CCF uses batch processing to adjust connection weights. Rather than adjusting the weights after each input pattern (or observation and time period), weight changes are summed over all input patterns (observations and time periods). After all observations have been processed, the sum of changes is divided by the number of observations multiplied by the number of time periods (which is equal to the number of input to output mappings) to arrive at a "smoothed" weight change for each connection. Experimentation has shown that updating weights in this manner yields better results and leads to faster convergence (Rumelhart et al, 1988).
The data for CCF is obtained by superimposing a regular grid on the study area and aggregating data values for the independent variables for each time period and grid cell. In the game of life the only data point per grid cell and time period consists of whether the cell is dead or alive. In CCF an example of a data point might be the number of burglary arrests per time period in a grid cell. A further example would be the proportion of housing units in the cell that are abandoned or tax delinquent during a time period.
The neighborhood used to produce onestepahead forecasts in CCF consists of the current observation (cell) and the eight surrounding cells. As in Figure 5.2 each hidden unit is connected to each grid cell in the neighborhood. The difference is there are multiple connections to each grid cell because multiple signals (independent variables) are processed. This produces spatially and, because the network produces onestepahead forecasts, also temporally lagged data points.
The algorithm for training the CCF network using spatially and temporally constant weights for all connections and a single hidden layer is therefore as follows:
For each input to hidden unit connection:
 randomly initialize the weight
For each hidden to output unit connection:
 randomly initialize the weight
Begin iteration
For each input to hidden unit connection:
 set the sum of weight changes to zero
For each hidden to output unit connection:
 set the sum of weight changes to zero
1. Produce onestepahead forecasts for all grid cells:
For each time period:
For each grid cell:
1. Forward pass:
 for each hidden unit:
 calculate the net input using signals (data) from the current
grid cell as well as those in the neighborhood (spatially lagged
variables)
 calculate the hidden unit activation
 calculate the output of the network; this is the
estimated forecast
2. Backward pass:
 calculate the forecast error (actual  forecast)
 for each connection (input to hidden and hidden to output)

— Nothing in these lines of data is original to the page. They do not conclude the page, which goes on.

/-- **(F-b) The separation lemma.** Let `y, y′ ∈ GL_N(𝔸_{K,f})` and `c ∈ 𝔸_{K,f}`. If `c · y⁻¹` and `c · y′⁻¹` have
integral entries and `y′ ≡ y (mod c · M_N(𝒪̂_K))` (every entry of `y′ − y` is `c` times an integral adele), then
`y⁻¹ y′ ∈ GL_N(𝒪̂_K)`, i.e. `y GL_N(𝒪̂_K) = y′ GL_N(𝒪̂_K)`: indeed `y⁻¹y′ = 1 + (c y⁻¹) Z` and
`(y⁻¹y′)⁻¹ = y′⁻¹y = 1 − (c y′⁻¹) Z` with `y′ − y = c Z`, `Z` integral. No hypothesis on `N`, on `c`, or on the
integrality of `y, y′` themselves is needed. [cite: MoeglinWaldspurger1995, §I.2.2] -/
theorem inv_mul_mem_glFiniteIntegralLevel_of_sub_eq_mul
    {y y' : GL (Fin N) (FiniteAdeleRing (𝓞 K) K)} {c : FiniteAdeleRing (𝓞 K) K}
    (hy : ∀ i j, c * ((y⁻¹ : GL (Fin N) (FiniteAdeleRing (𝓞 K) K)) :
      Matrix (Fin N) (Fin N) (FiniteAdeleRing (𝓞 K) K)) i j ∈ integralFiniteAdeles K)
    (hy' : ∀ i j, c * ((y'⁻¹ : GL (Fin N) (FiniteAdeleRing (𝓞 K) K)) :
      Matrix (Fin N) (Fin N) (FiniteAdeleRing (𝓞 K) K)) i j ∈ integralFiniteAdeles K)
    (hc : ∀ i j, ∃ z ∈ integralFiniteAdeles K,
      (y' : Matrix (Fin N) (Fin N) (FiniteAdeleRing (𝓞 K) K)) i j -
        (y : Matrix (Fin N) (Fin N) (FiniteAdeleRing (𝓞 K) K)) i j = c * z) :
    y⁻¹ * y' ∈ glFiniteIntegralLevel N K := by
  classical
  choose z hz hzeq using hc
  set Z : Matrix (Fin N) (Fin N) (FiniteAdeleRing (𝓞 K) K) := Matrix.of fun i j => z i j with hZdef
  have hD : (y' : Matrix (Fin N) (Fin N) (FiniteAdeleRing (𝓞 K) K)) =
      (y : Matrix (Fin N) (Fin N) (FiniteAdeleRing (𝓞 K) K)) + c • Z := by
    ext i j
    rw [Matrix.add_apply, Matrix.smul_apply, smul_eq_mul, hZdef, Matrix.of_apply, ← hzeq i j,
      add_sub_cancel]
  have hD' : (y : Matrix (Fin N) (Fin N) (FiniteAdeleRing (𝓞 K) K)) =
      (y' : Matrix (Fin N) (Fin N) (FiniteAdeleRing (𝓞 K) K)) - c • Z := by
    rw [hD, add_sub_cancel_right]
  rw [mem_glFiniteIntegralLevel_iff]
  refine ⟨fun i j => ?_, fun i j => ?_⟩
  · have h1 : ((y⁻¹ * y' : GL (Fin N) (FiniteAdeleRing (𝓞 K) K)) :
        Matrix (Fin N) (Fin N) (FiniteAdeleRing (𝓞 K) K)) =
        1 + (c • ((y⁻¹ : GL (Fin N) (FiniteAdeleRing (𝓞 K) K)) :
          Matrix (Fin N) (Fin N) (FiniteAdeleRing (𝓞 K) K))) * Z := by
      rw [Units.val_mul, hD, Matrix.mul_add, Units.inv_mul, Matrix.mul_smul, Matrix.smul_mul]
    rw [h1, Matrix.add_apply, Matrix.mul_apply]
    refine add_mem (one_apply_mem_integralFiniteAdeles i j) (sum_mem fun k _ => mul_mem ?_ (hz k j))
    rw [Matrix.smul_apply, smul_eq_mul]
    exact hy i k
  · have h1 : (((y⁻¹ * y')⁻¹ : GL (Fin N) (FiniteAdeleRing (𝓞 K) K)) :
        Matrix (Fin N) (Fin N) (FiniteAdeleRing (𝓞 K) K)) =
        1 - (c • ((y'⁻¹ : GL (Fin N) (FiniteAdeleRing (𝓞 K) K)) :
          Matrix (Fin N) (Fin N) (FiniteAdeleRing (𝓞 K) K))) * Z := by
      rw [mul_inv_rev, inv_inv, Units.val_mul, hD', Matrix.mul_sub, Units.inv_mul, Matrix.mul_smul,
        Matrix.smul_mul]
    rw [h1, Matrix.sub_apply, Matrix.mul_apply]
    refine sub_mem (one_apply_mem_integralFiniteAdeles i j) (sum_mem fun k _ => mul_mem ?_ (hz k j))
    rw [Matrix.smul_apply, smul_eq_mul]
    exact hy' i k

calculate the weight change and add it to the sum of weight changes
for that connection over all forecasts
 calculate the squared forecast error and add it to the sum of
squared forecast errors
2. Batch update of network weights.
For each input to hidden unit connection:
 divide the total weight change (sum of all weight adjustments) by the
number of observations multiplied by the number of time periods; this is
the average weight change
 adjust the weight by the average weight change
For each hidden to output unit connection:
 divide the total weight change (sum of all weight adjustments) by the
number of grid cells multiplied by the number of time periods; this is
the average weight change
 adjust the weight by the average weight change
If the total sum of squared forecast errors in the current iteration is greater than or equal to that of the previous iteration, stop. Otherwise, continue iterating.
End Iteration.
A second CCF algorithm relaxes the spatially constant weight assumption in that each observation has its own unique set of input to hidden unit connections and associated weights for each cell in the neighborhood. However, the hidden to output unit weights are spatially constant. This produces a hybrid model that has the advantage of some spatial variation in the weight structure but not too much to cause overfitting. However, using a varying weight structure, even in a hybrid model as described above, requires a very large number of observations. As will be outlined below, this potential problem is overcome via the use of GIS based data.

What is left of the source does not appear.